Member of the Scottish Parliament for Glasgow (1 of 7 Regional MSPs)
- In office 6 May 1999 – 31 March 2003

Personal details
- Born: Dundee, Scotland
- Party: Independent (2002–2003) Scottish National Party (until 2002)

= Dorothy-Grace Elder =

Scottish journalist and politician

Dorothy-Grace Elder is a Scottish journalist and former Member of the Scottish Parliament (MSP) for the Glasgow region 1999–2003. She sat as an Independent MSP 2002–2003, having first sat as a Scottish National Party member from 1999 until she left the party in 2002. Among achievements for campaigning, she was awarded the 1996 Britain's Reporter of the Year for investigative journalism at the British Press Awards. In 2019, she was presented with the Lifetime Achievement Award at the Scottish Press Awards.

==Journalism==
Elder was the first woman to run an investigative team, "The Insiders", on the Glasgow Herald, where she worked on reporters, news features and leaders. She was later recruited by TV, beginning with BBC Scotland's news programme Reporting Scotland. She wrote, filmed and produced numerous documentaries on social injustices for STV and the network. Other programmes for Scottish Television include Paramedics. and the first Scottish documentary on AIDS in 1988. For BBC Scotland and BBC Two, she filmed "I Preferred Madness"- the life story of Scots television pioneer John Logie Baird – filming between the UK, Canada and New York.

She worked as features editor and columnist on Scotland's first cooperatively run newspaper, the ill-fated Scottish Daily News.

Elder has written columns and investigations for papers, including The Herald, Sunday Mail, Scotland on Sunday "Rattling the Cages" the Scottish Daily Express "Off the Leash", The Daily Express (UK) "Dear Dorothy".

She campaigned against conditions in Russian prisons for the destitute, including street children.

In 2007, she was appointed to an honorary professorship from Robert Gordon University in Aberdeen. She lectures in investigative journalism to honours year students of the university.

==Political career==
In June 1998, she was announced as an SNP candidate for the newly formed Scottish Parliament in the elections that would take place the following year.

In the 1999 election she stood in the Glasgow Baillieston constituency and gained a 17% swing to the SNP in a former Labour heartland. Although she did not win the seat outright, she was elected on the list to Parliament as a Scottish National Party (SNP) representative for Glasgow region. She was a member of the Health and Community Care Committee and a member of the Public Petitions Committee. A left-winger, she supported Alex Neil in the SNP leadership election of 2000.
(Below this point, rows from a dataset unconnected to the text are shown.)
/-- The two-generator cone is convex. [folklore] -/
theorem convex_twoGenCone (hκ : 0 ≤ κ) : Convex ℝ (twoGenCone Y₁ Y₂ κ) := by
  intro η hη η' hη' p q hp hq hpq
  obtain ⟨a, b, ha, hb, hab, h⟩ := hη
  obtain ⟨a', b', ha', hb', hab', h'⟩ := hη'
  refine ⟨p * a + q * a', p * b + q * b', by positivity, by positivity, ?_, fun k => ?_⟩
  · rcases hp.eq_or_lt with rfl | hp'
    · rw [zero_add] at hpq; subst hpq; nlinarith
    · nlinarith
  obtain ⟨h1, h2⟩ := h k
  obtain ⟨h1', h2'⟩ := h' k
  simp only [Pi.add_apply, Pi.smul_apply, PiLp.add_apply, PiLp.smul_apply, smul_eq_mul]
  have key : ∀ {u v U V : ℝ}, |u| < U → |v| < V → 0 ≤ U → 0 ≤ V →
      |p * u + q * v| < p * U + q * V := by
    intro u v U V hu hv hU hV
    rcases hp.eq_or_lt with rfl | hp'
    · rw [zero_add] at hpq; subst hpq; simpa using hv
    · calc |p * u + q * v| ≤ |p * u| + |q * v| := abs_add_le _ _
        _ = p * |u| + q * |v| := by rw [abs_mul, abs_mul, abs_of_pos hp', abs_of_nonneg hq]
        _ < p * U + q * V := by
            have h3 : p * |u| < p * U := mul_lt_mul_of_pos_left hu hp'
            have h4 : q * |v| ≤ q * V := mul_le_mul_of_nonneg_left hv.le hq
            linarith
  constructor
  · have heq : p * η k 0 + q * η' k 0 - ((p * a + q * a') * Y₁ k + (p * b + q * b') * Y₂ k) =
        p * (η k 0 - (a * Y₁ k + b * Y₂ k)) + q * (η' k 0 - (a' * Y₁ k + b' * Y₂ k)) := by ring
    rw [heq]
    have := key h1 h1' (by nlinarith) (by nlinarith)
    linarith
  · have := key h2 h2' (by nlinarith) (by nlinarith)
    linarith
As an MSP, Elder continued campaigning. She researched pollution and ill health in the East End of Glasgow, becoming the first MSP to take a pollution case to Brussels against dumping in the East End and an incinerator for dead cattle being allowed near housing and a hospital. She won the case in Europe. While in the Scottish Parliament, Elder launched a cross party group to look at shortage of help for chronic pain patients. In February 2002, she led a member's debate on the issue. Scotland had no residential service for severe chronic pain cases, with some sent hundreds of miles to Bath. Elder fought for 12 years for a residential service in Scotland, which was achieved in 2015. She continues to be strongly involved with the cross-party group, long after her term as MSP finished.

She became dissatisfied with the way in which the SNP was being run and in May 2002 she resigned from the SNP. From that point, she sat in the Parliament as an independent MSP. She did not stand for re-election at the 2003 election, returning to journalism instead.

She is also a former Glasgow University Scottish Nationalist Association candidate for the post of rector of the University of Glasgow, losing to the actor Richard Wilson in 1996. She was known for her campaigning abilities.

Reflecting on her political career in 2021, Elder wrote that despite sharing an office for three years with future First Minister Nicola Sturgeon, Sturgeon had refused to speak to her. She also claimed that: "I was reported to the chief whip after a woman MSP and one of Nicola [Sturgeon]’s chums discovered I had privately asked a women’s group for advice on male bullying in politics... I was set to be disciplined. It made me sick and I walked out." The SNP responded: "Ms Elder has not been a member for almost two decades."

==Awards and honours==
1994 Oliver Brown Award for services to Scotland

1996 Britain's Reporter of the Year at the British Press Awards for investigative journalism

Citation from the City of Pushkin for Humanitarian Aid to hospitals and prisons 1998

Medical Journalists' Assoc UK Health Campaign Award 2014

In 2019, she was presented with the Lifetime Achievement Award at the Scottish Press Awards.